Employee Turnover vs. Company’s Performance

In the past, I often came across articles that discussed about teamwork in a company. What is often said is that if a company has low employee turnover, it means that the company has carried out good people management. Is that right?

Business photo created by jcomp — www.freepik.com

In fact, what should be paid particular attention to is the quality of employees who last decades in that company. They are generally people who don’t like changes, not because they love their place of work. Sometimes they secretly nag about the company, about management, about their boss or co-workers, or whatever, and in their opinions, they are the best at their jobs. And if people like this stay with a company in significant numbers, then what appears is low company turnover. Even though it could be that those who leave and look for new jobs are actually the best talents.

How can I know? Because in my previous job, I found that many clients had this type of employee. Even at my previous company, it happened like that too. It turns out that 60% of the existing employees are those who have been involved since the company was founded, and 75% have worked for more than 10 years, even though the company is only 15 years old. They are generally over 40 years old, have families, prefer to sit in the office rather than work out of the office, and always try to procrastinate. This kind of quality is precisely what makes the company difficult to move, difficult to grow even though they feel they are doing good people management, because they can make employees feel at home working. Though it may not be the case, but the old employees secretly realized that they had no value in looking for another job.

This is certainly different from companies that actually implement optimal people management. It can be seen from the company’s performance that is growing well, surviving the crisis, and most of its employees are productive even though they are of mature age. Companies like this have the right strategy for managing human resources. Because without a strategy, it will be difficult to manage employees who are seniors and have handled work in their field for years. As a result, there is no replacement for new employees who are fresher and understand the changing business environment. If you keep your old employees in the same field, you can be sure that the company’s performance will slowly decline along with the age of the company and its employees. What is needed is a career path, a pension package, and a place to accommodate those who are no longer productive. It sounds harsh, but inevitably there must be a way out.

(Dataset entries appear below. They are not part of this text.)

import Literature.NumberTheory.EllipticCurves.ShintaniSplitOrbits
import Literature.NumberTheory.EllipticCurves.TunnellHalfIntegralForms
import HarnessLib

/-!
# The `q`-expansion of the twisted Shintani lift

[[cite: Shintani1975, §2, (2.14)–(2.15) and Props. 2.3–2.4]] — collecting the orbit evaluations
(`ShintaniLiftUnfolded`, `ShintaniAnisotropicOrbits`, `ShintaniSplitOrbits`): every indefinite
orbit `ω` with `c_D(k_ω) ≠ 0` has `Δ(k_ω) = 256 · D · n_ω` (`n_ω = n(v_ω)/D ∈ ℕ`, `v = (k₀, k₁/128, k₂)`),
and `√(Im z) · J_z(ω) = coef(ω) · e(n_ω z)` with a `z`-INDEPENDENT coefficient
`coef(ω) = c_D(k_ω) · 8√D · sgn(λ) P(ω)` (`P(ω)` the cycle integral resp. cusp-to-cusp period of `φ`,
chosen uniformly in `D` and `z`: `exists_orbit_data`).  Summing fibrewise,
`Φ_D(z) = ∑_n c_D(n) qⁿ` with `c_D(n) = ∑_{n_ω = n} coef(ω)`.  We PROVE:

* `lam_sq_eq_disc`, `intDisc_eq_mul_of_cD_ne_zero`, `sqrt_im_mul_const` (the `Im z` cancels);
* `orbitIntegral_aniso_unif`, `orbitIntegral_split_unif`, `exists_orbit_data`;
* `orbExp`, `orbCoef`, **`sqrt_im_mul_orbitTerm`**, `hasSum_orbitTerm`, `liftCoeff`,
  **`hasSum_liftCoeff`** and **`qCoeffs_shintaniLift`** — `qCoeffs (Φ_D) = c_D`.

No named facts; the definitions are `vOf`, `orbExp`, `orbCoef`, `liftCoeff`.
-/

noncomputable section

open scoped MatrixGroups ModularForm Modular Topology ENNReal Pointwise Manifold
open UpperHalfPlane hiding I
open Complex Filter MeasureTheory Set CongruenceSubgroup ModularGroup Real MulAction
open Literature.NumberTheory.EllipticCurves.ModularForms

namespace Literature.NumberTheory.EllipticCurves.Shintani

/-! ### `λ² = Δ` and the exponent `n = Δ/(256 D)` -/

/-- From `x ∘ M = λXY`: `λ² = disc x`. [folklore] -/
theorem lam_sq_eq_disc {x : V} {M : SL(2, ℝ)} {lam : ℝ} (hM : actSL M x = xyForm lam) : lam ^ 2 = disc x := by
  have h := disc_actV (M 0 0) (M 0 1) (M 1 0) (M 1 1) x
  rw [det_entries_real M, one_pow, one_mul] at h
  rw [← h, show actV (M 0 0 : ℝ) (M 0 1) (M 1 0) (M 1 1) x = actSL M x from rfl, hM]
  simp [disc, xyForm]

/-- The coordinates `v = (k₀, k₁/128, k₂)` of `k ∈ L = {128 ∣ k₁}`. [folklore] -/
def vOf (k : Fin 3 → ℤ) : Fin 3 → ℤ := ![k 0, k 1 / 128, k 2]

/-- On `L`: `Δ(k) = 256 · n(v)`, `n(v) = 64 v₁² - v₀ v₂`. [folklore] -/
theorem intDisc_eq_of_dvd {k : Fin 3 → ℤ} (h : (128 : ℤ) ∣ k 1) : intDisc k = 256 * nQ (vOf k) := by
  obtain ⟨t, ht⟩ := h
  have hdiv : 128 * t / 128 = t := by omega
  rw [intDisc, nQ, vOf, ht]
  simp [hdiv]
  ring

/-- `c_D(k) ≠ 0` forces `128 ∣ k₁` and `D ∣ n(v)` (`D` square-free). [folklore] -/
theorem dvd_of_cD_ne_zero {D : ℕ} (hD : Squarefree D) {k : Fin 3 → ℤ} (h : cD D k ≠ 0) :
    (128 : ℤ) ∣ k 1 ∧ (D : ℤ) ∣ nQ (vOf k) := by
  by_cases h1 : (128 : ℤ) ∣ k 1
  · refine ⟨h1, ?_⟩
    by_contra hnd
    apply h
    rw [cD, if_pos h1, show (![k 0, k 1 / 128, k 2] : Fin 3 → ℤ) = vOf k from rfl, genusWt_of_not_dvd hD hnd]
    simp
  · exact absurd (cD_of_not_dvd h1) h

/-- **The exponent**: for `c_D(k) ≠ 0`, `Δ(k) = 256 · D · n` with `n = n(v)/D ∈ ℤ`. [folklore] -/
theorem intDisc_eq_mul_of_cD_ne_zero {D : ℕ} (hD : Squarefree D) {k : Fin 3 → ℤ} (h : cD D k ≠ 0) :
    intDisc k = 256 * D * (nQ (vOf k) / D) := by
  obtain ⟨h1, hdvd⟩ := dvd_of_cD_ne_zero hD h
  rw [intDisc_eq_of_dvd h1, mul_assoc, Int.mul_ediv_cancel' hdvd]

/-! ### The constant: `√(Im z) · λ e(λ²Z) · √(π/(4π Im Z λ²)) = 8√D · sgn(λ) · e(Δ z/(256D))` -/

variable (D : ℕ) [NeZero D]

/-- `(Z : ℂ) = z/(256D)` and `Im Z = Im z/(256D)`. [folklore] -/
theorem coe_zScaled (z : ℍ) : ((zScaled D z : ℍ) : ℂ) = (z : ℂ) / (256 * D) := by
  rw [zScaled, coe_mulPos]; push_cast; ring

/-- `Im Z = Im z/(256D)`. [folklore] -/
theorem im_zScaled (z : ℍ) : (zScaled D z : ℂ).im = (z : ℂ).im / (256 * D) := by
  rw [coe_zScaled, show (256 * (D : ℂ)) = ((256 * D : ℝ) : ℂ) by push_cast; ring, Complex.div_ofReal_im]

/-- **The `z`-dependence of an orbit term is a pure exponential**:
`√(Im z) · (λ e(λ²Z)) · √(π/(4π Im Z λ²)) = 8√D sgn(λ) · e(λ² z/(256 D))`. [folklore] -/
theorem sqrt_im_mul_const (z : ℍ) {lam : ℝ} (hlam : lam ≠ 0) :
    (Real.sqrt z.im : ℂ) * (((lam : ℂ) * cexp (2 * π * I * (lam ^ 2 : ℝ) * (zScaled D z : ℂ))) *
      (Real.sqrt (π / (4 * π * (zScaled D z : ℂ).im * lam ^ 2)) : ℂ)) =
      (8 * Real.sqrt D * (lam / abs lam) : ℝ) * cexp (2 * π * I * ((lam ^ 2 / (256 * D) : ℝ)) * (z : ℂ)) := by
  have hD0 : (0 : ℝ) < D := by exact_mod_cast Nat.pos_of_ne_zero (NeZero.ne D)
  have hy : 0 < z.im := z.im_pos
  have himZ : (zScaled D z : ℂ).im = z.im / (256 * D) := by rw [im_zScaled]; rfl
  -- the exponentials agree
  have hexp : cexp (2 * π * I * (lam ^ 2 : ℝ) * (zScaled D z : ℂ)) =
      cexp (2 * π * I * ((lam ^ 2 / (256 * D) : ℝ)) * (z : ℂ)) := by
    congr 1; rw [coe_zScaled]; push_cast; field_simp
  -- the real constants agree: `√y · √(π/(4π (y/(256D)) λ²)) = 8 √D / |λ|`
  have hsq : Real.sqrt z.im * Real.sqrt (π / (4 * π * (zScaled D z : ℂ).im * lam ^ 2)) = 8 * Real.sqrt D / abs lam := by
    rw [himZ, ← Real.sqrt_mul hy.le]
    have : z.im * (π / (4 * π * (z.im / (256 * D)) * lam ^ 2)) = (8 * Real.sqrt D / abs lam) ^ 2 := by
      rw [div_pow, mul_pow, Real.sq_sqrt hD0.le, sq_abs]
      field_simp
      ring
    rw [this, Real.sqrt_sq (by positivity)]
  rw [hexp]
  have key : (Real.sqrt z.im : ℂ) * (((lam : ℂ) * cexp (2 * π * I * ((lam ^ 2 / (256 * D) : ℝ)) * (z : ℂ))) *
      (Real.sqrt (π / (4 * π * (zScaled D z : ℂ).im * lam ^ 2)) : ℂ)) =
      ((Real.sqrt z.im * Real.sqrt (π / (4 * π * (zScaled D z : ℂ).im * lam ^ 2)) * lam : ℝ) : ℂ) *
        cexp (2 * π * I * ((lam ^ 2 / (256 * D) : ℝ)) * (z : ℂ)) := by
    push_cast; ring
  rw [key, hsq]
  congr 1
  simp only [Complex.ofReal_mul, Complex.ofReal_div]
  have hl : (Complex.ofReal (abs lam)) ≠ 0 := Complex.ofReal_ne_zero.mpr (abs_ne_zero.mpr hlam)
  field_simp

/-! ### The orbit formulas with data chosen uniformly in `z` -/

/-- `orbitIntegral_aniso` with `M, λ, κ₀` chosen independently of `z`. [cite: Shintani1975, §2, Prop. 2.3] -/
theorem orbitIntegral_aniso_unif (f : CuspForm (Gamma0 64) 2)
    (ω : orbitRel.Quotient (Gamma0Plus 64) (Fin 3 → ℤ)) (hpos : 0 < intDisc ω.out)
    (hnsq : ¬ IsSquare (intDisc ω.out)) :
    ∃ (M : SL(2, ℝ)) (lam κ₀ : ℝ), lam ≠ 0 ∧ 1 < κ₀ ∧ actSL M (latSharp ω.out) = xyForm lam ∧
      ∀ (D : ℕ) [NeZero D], Odd D → ∀ z : ℍ, orbitIntegral D f z ω = anisoConst D z ω.out lam *
        rayIntegral (slashSL f M) (π / 2) 1 κ₀ *
          (Real.sqrt (π / (4 * π * (zScaled D z : ℂ).im * lam ^ 2)) : ℝ) := by
  set k₀ := ω.out with hk₀
  obtain ⟨M, lam, κ₀, m, hlam, hκ, hM, hm, hact⟩ := indef_stabilizer k₀ hpos hnsq
  refine ⟨M, lam, κ₀, hlam, hκ, hM, fun D _ hD z ↦ ?_⟩
  have hκ0 : 0 < κ₀ := by linarith
  -- the two fundamental domains of `Γ_{k₀}`
  have hFD := isFundamentalDomain_orbitDomain k₀
  have hFD' : IsFundamentalDomain (stabK k₀) (M • hannulus κ₀) (volume : Measure ℍ) :=
    isFundamentalDomain_conj_hannulus M hκ m hm (fun γ w ↦ hact γ w)
  have hinv : ∀ (γ : stabK k₀) (w : ℍ), liftTerm D f z k₀ (γ • w) = liftTerm D f z k₀ w :=
    liftTerm_stab_invariant D hD f z k₀
  unfold orbitIntegral
  rw [← hk₀, hFD.setIntegral_eq hFD' hinv, setIntegral_sl_smul_set_real,
    setIntegral_congr_set (hannulus_ae_eq_Ioo κ₀)]
  simp_rw [liftTerm_sl_smul f z hM]
  -- the sibling's evaluation
  obtain ⟨C₀, -, hC₀⟩ := exists_norm_mul_im_le f
  obtain ⟨γ₁, hγ₁⟩ := hm.2 1
  have hgen : ∀ w : ℍ, (((M⁻¹ • (((γ₁ : Gamma0Plus 64) : SL(2, ℤ)) • w) : ℍ)) : ℂ) =
      ((κ₀ : ℝ) : ℂ) * (((M⁻¹ • w : ℍ)) : ℂ) := by
    intro w; rw [hact γ₁ w, hγ₁, zpow_one]
  have hc : 0 < 4 * π * (zScaled D z : ℂ).im * lam ^ 2 := by
    have h1 : 0 < (zScaled D z : ℂ).im := by rw [UpperHalfPlane.coe_im]; exact (zScaled D z).im_pos
    have h2 : 0 < lam ^ 2 := by positivity
    positivity
  have hCψ : ∀ w : ℂ, 0 < w.im → ‖slashSL f M w * anisoConst D z k₀ lam‖ * w.im ≤ C₀ * ‖anisoConst D z k₀ lam‖ := by
    intro w hw
    calc ‖slashSL f M w * anisoConst D z k₀ lam‖ * w.im
        = (‖slashSL f M w‖ * w.im) * ‖anisoConst D z k₀ lam‖ := by rw [norm_mul]; ring
      _ ≤ C₀ * ‖anisoConst D z k₀ lam‖ :=
        mul_le_mul_of_nonneg_right (norm_slashSL_mul_im_le f M hC₀ hw) (norm_nonneg _)
  have key := setIntegral_upperHalfPlane_annulus_eq (ψ := fun τ ↦ slashSL f M τ * anisoConst D z k₀ lam)
    (c := 4 * π * (zScaled D z : ℂ).im * lam ^ 2) (C := C₀ * ‖anisoConst D z k₀ lam‖) (r₁ := 1) (r₂ := κ₀)
    ((differentiableOn_slashSL f M).mul_const _) hCψ hc one_pos hκ.le
    (fun w hw ↦ slashSL_mul_inv hD f z hκ hM hgen hw)
  rw [rayIntegral_mul_const] at key
  rw [← key]
/-- The base coordinate lies in the open unit ball when `⟪p, e⟫ ≠ 0`, and `‖x‖² < 1 - c²` on the cap
`⟪p, e⟫ > c ≥ 0`. [folklore] -/
theorem norm_kapFst_sq_lt (e : 𝕊 k) {pq : (𝕊 k) × (𝕊 k)} {c : ℝ} (hc : 0 ≤ c) (h : c < baseHt e pq) :
    ‖kapFst e pq‖ ^ 2 < 1 - c ^ 2 := by
  rw [norm_kapFst_sq]; nlinarith

/-- `norm_kapSnd_sq_lt` (norm kapSnd sq lt). [folklore] -/
theorem norm_kapSnd_sq_lt (e : 𝕊 k) {pq : (𝕊 k) × (𝕊 k)} {c : ℝ} (hc : 0 ≤ c) (hb : -1 < baseHt e pq)
    (h : c < fibHt pq) : ‖kapSnd e pq‖ ^ 2 < 1 - c ^ 2 := by
  rw [norm_kapSnd_sq e hb]; nlinarith

/-- The chart is continuous at every point with `p ≠ -e`. [folklore] -/
theorem continuousAt_kap (e : 𝕊 k) {pq : (𝕊 k) × (𝕊 k)} (h : -1 < baseHt e pq) : ContinuousAt (kap e) pq := by
  refine ContinuousAt.prodMk ?_ ?_
  · exact ((continuous_perp _).comp (continuous_subtype_val.comp continuous_fst)).continuousAt
  · exact (continuous_perp _).continuousAt.comp (contMDiffAt_coe_plumbFst e h).continuousAt

/-- `continuousOn_kap` (continuousOn kap). [folklore] -/
theorem continuousOn_kap (e : 𝕊 k) : ContinuousOn (kap e) {pq | -1 < baseHt e pq} :=
  fun _ hpq => (continuousAt_kap e hpq).continuousWithinAt

/-! #### The inverse chart -/

/-- **The inverse chart**: `(x, y) ↦ (p, q)`, `p = x + √(1 - ‖x‖²) e`, `q = rotFrom p e (y + √(1 - ‖y‖²) e)`,
as vectors of `ℝᵏ⁺¹`. [cite: Kosinski1993, VI.12 p. 120] -/
def unkapVec (e : 𝕊 k) (xy : 𝔼 (k + 1) × 𝔼 (k + 1)) : 𝔼 (k + 1) × 𝔼 (k + 1) :=
  (capLift (e : 𝔼 (k + 1)) xy.1, rotFrom (capLift (e : 𝔼 (k + 1)) xy.1) e (capLift (e : 𝔼 (k + 1)) xy.2))

variable (k) in
/-- The good set of coordinates: `x, y ⊥ e` in the open unit ball of `e^⊥`. [folklore] -/
def kapTarget (e : 𝕊 k) (r : ℝ) : Set (𝔼 (k + 1) × 𝔼 (k + 1)) :=
  {xy | ⟪xy.1, (e : 𝔼 (k + 1))⟫ = 0 ∧ ⟪xy.2, (e : 𝔼 (k + 1))⟫ = 0 ∧ ‖xy.1‖ < r ∧ ‖xy.2‖ < r}

/-- `mem_kapTarget` (mem kapTarget). [folklore] -/
theorem mem_kapTarget {e : 𝕊 k} {r : ℝ} {xy : 𝔼 (k + 1) × 𝔼 (k + 1)} :
    xy ∈ kapTarget k e r ↔ ⟪xy.1, (e : 𝔼 (k + 1))⟫ = 0 ∧ ⟪xy.2, (e : 𝔼 (k + 1))⟫ = 0 ∧ ‖xy.1‖ < r ∧ ‖xy.2‖ < r :=
  Iff.rfl
import Summits.NavierStokesRegularity.NavierStokesRegularity.Theorems.CoriolisHeadTypeIRateReduction
import Mathlib.Analysis.Calculus.FDeriv.Symmetric
import Mathlib.Analysis.SpecialFunctions.Pow.Real
import Mathlib.Analysis.Calculus.MeanValue
import HarnessLib

/-!
# CoriolisHeadTypeIRateGradientTransport — crux `NoCoRotatingCore` (stmt-NavierStokesRegularity-22676), line
# `far_field_constancy` v2 (skeleton 15c9a82ad206abb9), stub K1c `stub_typeIRate`: the GRADIENT of a rotated profile
# along the spiral characteristics (damping `2a`)

Two ingredients of the derivative gain behind K1c (see `CoriolisHeadTypeIRateOfLaplacianGradientDecay.lean`):

* §1 `fderiv_transport_form_of_rotated` — differentiating the rotated Leray profile system
  `−νΔU + aU + a(y·∇)U + (BU − (By·∇)U) + (U·∇)U + ∇P = 0` and using the symmetry of `D²U`:
  `D(DU)(y)(ay − By)e + 2a·DU(y)e + B(DU(y)e) − DU(y)(Be) = νD(ΔU)(y)e − DU(y)(DU(y)e) − D(DU)(y)(U y)e − D(∇P)(y)e`;
  the gradient is transported with DAMPING `2a` (one extra `a` from `∂ₑ(y·∇U) = ∂ₑU + y·∇∂ₑU`) and its direction
  index is rotated by `−DU∘B`.
* §2 `sq_mul_norm_le_of_transport_two` — the MATRIX transport lemma: for `𝕎 : ℝ³ → (ℝ³ →L ℝ³)` with
  `‖𝕎‖ ≤ m` on `‖y‖ = R` and `‖D𝕎·(ay − By) + 2a𝕎 + B∘𝕎 − 𝕎∘B‖ ≤ D/‖y‖²` beyond `R`:
  `‖y‖²‖𝕎(y)‖ ≤ R²m + (D/a) log(‖y‖/R)`.  Proof: conjugate by the rotation group, `Z(s) = e^{2as} exp(sB) 𝕎(γ(s))
  exp(−sB)` along `γ(s) = exp(s(a − B))y₀` (`hasDerivAt_conj_exp_smul`, `norm_conj_exp_smul_skew`: the commutator
  `B∘𝕎 − 𝕎∘B` is absorbed and the conjugation is isometric for skew `B`), so `‖Z'‖ = e^{2as}‖G(γ(s))‖ ≤ D/R²`; a
  `1/r²` forcing integrates to a LOGARITHM against the homogeneous decay `(R/r)²` — the mechanism by which `DU`
  gains almost a full power once its forcing is `O(r⁻²)`.

Everything is proved; no definitions, no named facts.  WHAT THIS IS NOT: K1c, K1a, `NoCoRotatingCore` stay OPEN;
nothing here proves Pineau–Vicol's conjecture or NS regularity.

References: line card `Cruxes/NoCoRotatingCore/Lines/far_field_constancy.md` (K1c: «derivative gain — the
differentiated system carries the extra damping»); B. Pineau, V. Vicol, arXiv:2607.09619 (2026), (1.8), Prop. 3.1
[PineauVicol2026].
-/

noncomputable section

open Set Function Filter Topology Metric InnerProductSpace Real

-- the summit and its single sub-problem share the name (CONVENTIONS §1), as in every Theorems file
set_option linter.dupNamespace false
-- nested operator types `ℝ³ →L[ℝ] ℝ³ →L[ℝ] ℝ³` inside the Banach algebra `ℝ³ →L[ℝ] ℝ³`
set_option maxSynthPendingDepth 3

namespace Summit.NavierStokesRegularity.NavierStokesRegularity.Theorems.CoriolisHead

namespace TypeIRate

open Literature.Analysis.FluidPDE
open scoped RealInnerProductSpace Laplacian ContDiff

/-! ## §1 The differentiated profile system in transport form -/

section Profile

variable {ν a : ℝ} {B : EuclideanSpace ℝ (Fin 3) →L[ℝ] EuclideanSpace ℝ (Fin 3)}
  {U : EuclideanSpace ℝ (Fin 3) → EuclideanSpace ℝ (Fin 3)} {P : EuclideanSpace ℝ (Fin 3) → ℝ}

Let’s go back to the companies that have low turnover. I realized this after meeting several former employees of my old company who had skyrocketing careers. This shows that they do have good talent, and of course if they stay in the old company, their careers will be hampered, because the top positions have been occupied by “senior” employees. Whereas in the old company, it will become increasingly difficult to grow, no significant innovation, stuck in competition and unable to change.

Business photo created by tirachardz — www.freepik.com

So don’t be proud if employee turnover is low, but first introspect, what are the contributions of those who have been with the company for a long time, or are they actually an obstacle to growth and innovation.